##### SOURCE MATERIAL

/-!
# De Jong's alteration theorem: the fibres of the blown-up curve, (ii) of the Claim of 3.4 reduced to the exceptional locus (de Jong 1996, 3.4)

Topic: `Literature/AlgebraicGeometry/Resolution`. Companion to
`AlterationsSemiStableCodimTwoBlowupCentre.lean`, which left de Jong 1996, Lemma 3.2
(`DeJong1996Lemma32.of_thickness_of_centre`) resting on the invariant `n_T`
(`DeJong1996SemiStableThickness`, itself reduced to 3.3 at `η_T`,
`DeJong1996NodeLocalStructureCodimTwo`) and on ONE named fact for the Claim of 3.4 for one
blow-up `π : X' → X` of `T = cl{x}`, `DeJong1996SemiStableCodimTwoBlowupCentre`:
(ii) `π ≫ f` is a semi-stable curve, and (iii-E) the codimension-2 singular points of `X'`
inside the exceptional locus `E = π⁻¹(T)` (over `x`, at most one, thickness `n - 2`). That file
and `AlterationsSemiStableNodeStructure.lean` proved everything in (iii) that happens OFF `E`,
where `π` is a local isomorphism (Stacks 02OS). This file does the same for (ii) — the printed
proof reads (ii) off the charts of the formal-local model over the points of `T` only:

> "We remark that completion and blowing up commute in a suitable manner, so that it suffices
> to compute the blow up of `Spec B'` (3.3) in the ideal `(u, v, t₁)`. … This blow up is covered
> by three affine charts …; we just give the affine algebras and the reader may read off
> properties (i)–(iv) from this. Chart "`u ≠ 0`". — … For the convenience of the reader we give
> the special fibre intersected with this chart; it is the spectrum of the ring
> `k[u, v, v', t₁']/(v - uv', ut₁', v') ≅ k[u, t₁']/(ut₁')` … This scheme is smooth over `k`,
> except at the maximal ideal `(u, t₁')`. …" (p. 64)

— so of 2.21 for `π ≫ f` ("a flat proper `f` of finite presentation, such that all geometric
fibres are connected curves having at most ordinary double points as singularities") only
flatness AT THE POINTS OVER `T`, the local structure of the geometric fibres AT THEIR CLOSED
POINTS OVER `T`, and the connectedness of the EXCEPTIONAL FIBRES `π⁻¹(y)`, `y ∈ T` (the conics
glued from the special fibres of the three charts) depend on the charts. Accordingly this file

* vendors three NAMED FACTS, the chart-local content of the leaf:
  `DeJong1996SemiStableCodimTwoBlowupFlatNodal` ((ii) over `E`: flatness of `π ≫ f` at the
  points over `cl{x}`, and the closed points over `cl{x}` of the geometric fibres of `π ≫ f`
  are nonsingular points of curves or ordinary double points),
  `DeJong1996SemiStableCodimTwoBlowupExceptionalConnected` (the fibres of `π` over the points
  of `cl{x}` are geometrically connected), and `DeJong1996SemiStableCodimTwoBlowupNewComponent`
  ((iii-E) verbatim: the two exceptional-locus clauses of `…Centre`);
* PROVES `flat_stalkMap_comp_of_isIso_stalkMap` (flatness of `π ≫ f` where `π` is a local
  isomorphism) and records `isIso_morphismRestrict_pullback_snd` — "isomorphism over the open
  `U`" is stable under base change, the case `P = isomorphisms` of
  `morphismRestrict_pullback_snd_of_morphismRestrict` (`BaseChangeOverOpens.lean`) — whence the
  fibre conditions of 2.21 transport between the geometric fibres `X_s̄` and `X'_s̄` off `E`
  (the base change `X'_s̄ → X_s̄` of the proper `π` is closed, so closed points go to closed
  points, and it is a local isomorphism off `E`);
* PROVES `connectedSpace_of_isClosedMap_of_isConnected_fiber` — **Stacks 0377**: a closed
  continuous surjection with connected fibres onto a connected space has connected source —
  and `connectedSpace_pullback_comp`: the geometric fibre `X'_s̄ ≅ X' ×_X X_s̄` is connected,
  `X'_s̄ → X_s̄` being a closed surjection (base change of the proper surjective `π`) onto the
  connected `X_s̄` whose fibres are single points over `X ∖ T` and base changes of the
  exceptional fibres over `T`;
* PROVES the assembly `DeJong1996.SemiStablePair.isSemiStableCurve_comp_blowup` — **(ii) from
  its exceptional-locus content** (proper: blow-ups of Noetherian schemes are proper, Stacks
  02NS; finite presentation: finite type over the Noetherian `Y`; flat, connected and nodal
  geometric fibres as above) — and `DeJong1996SemiStableCodimTwoBlowupCentre.of_fibres`, with
  the converse projections `…FlatNodal.of_centre`, `…NewComponent.of_centre`, and the
  assemblies down to `DeJong1996SemiStableCodimTwoModification`, `DeJong1996Lemma32`,
  `DeJong1996SemiStableCodimThree`: Lemma 3.2 now rests on `DeJong1996SemiStableThickness` (or
  `DeJong1996NodeLocalStructureCodimTwo`) and the three chart-local facts of this file.

The three named facts are nodes to decompose further through one common next layer: 2.23/3.3
at every point `y` of `T` (`B ≅ A'⟦u, v⟧/(Q - t₁^{n₁} ⋯ t_r^{n_r})`, the ideal of `T` being
`(u, v, t₁)`), `IsBlowup.pullback_snd_of_flat` (`BlowupsFlatBaseChange.lean`) along
`Spec 𝒪̂_{X,y} → X`, the three charts of p. 64 and their gluing, and descent of flatness / the
fibre conditions / regularity / `Fitt₁` through completion.

## Sources

* A. J. de Jong, *Smoothness, semi-stability and alterations*, Publ. Math. IHÉS 83 (1996), 2.21
  (p. 61), 2.23 (pp. 61–62), 3.1–3.4 (pp. 62–64), 4.23 (p. 75).
* The Stacks Project, Tag 0377 (Lemma 5.7.5: connected fibres and connected base give a
  connected source, for a quotient map), Tag 02NS and Tag 02OS via `Blowups.lean`,
  `BlowupsProperProofs.lean`.
* Q. Liu, *Algebraic Geometry and Arithmetic Curves* (2002), Prop. 10.3.15 (a), via
  `SemiStableCurvesBaseChange.lean` (transport of the node condition along ring isomorphisms).
-/

noncomputable section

##########

YOUR INSTRUCTIONS
Retype the entries above exactly, but only from the line containing "geometrically connected), and" through the line containing "being a closed", both included.

FINAL ANSWER
  of `cl{x}` are geometrically connected), and `DeJong1996SemiStableCodimTwoBlowupNewComponent`
  ((iii-E) verbatim: the two exceptional-locus clauses of `…Centre`);
* PROVES `flat_stalkMap_comp_of_isIso_stalkMap` (flatness of `π ≫ f` where `π` is a local
  isomorphism) and records `isIso_morphismRestrict_pullback_snd` — "isomorphism over the open
  `U`" is stable under base change, the case `P = isomorphisms` of
  `morphismRestrict_pullback_snd_of_morphismRestrict` (`BaseChangeOverOpens.lean`) — whence the
  fibre conditions of 2.21 transport between the geometric fibres `X_s̄` and `X'_s̄` off `E`
  (the base change `X'_s̄ → X_s̄` of the proper `π` is closed, so closed points go to closed
  points, and it is a local isomorphism off `E`);
* PROVES `connectedSpace_of_isClosedMap_of_isConnected_fiber` — **Stacks 0377**: a closed
  continuous surjection with connected fibres onto a connected space has connected source —
  and `connectedSpace_pullback_comp`: the geometric fibre `X'_s̄ ≅ X' ×_X X_s̄` is connected,
  `X'_s̄ → X_s̄` being a closed surjection (base change of the proper surjective `π`) onto the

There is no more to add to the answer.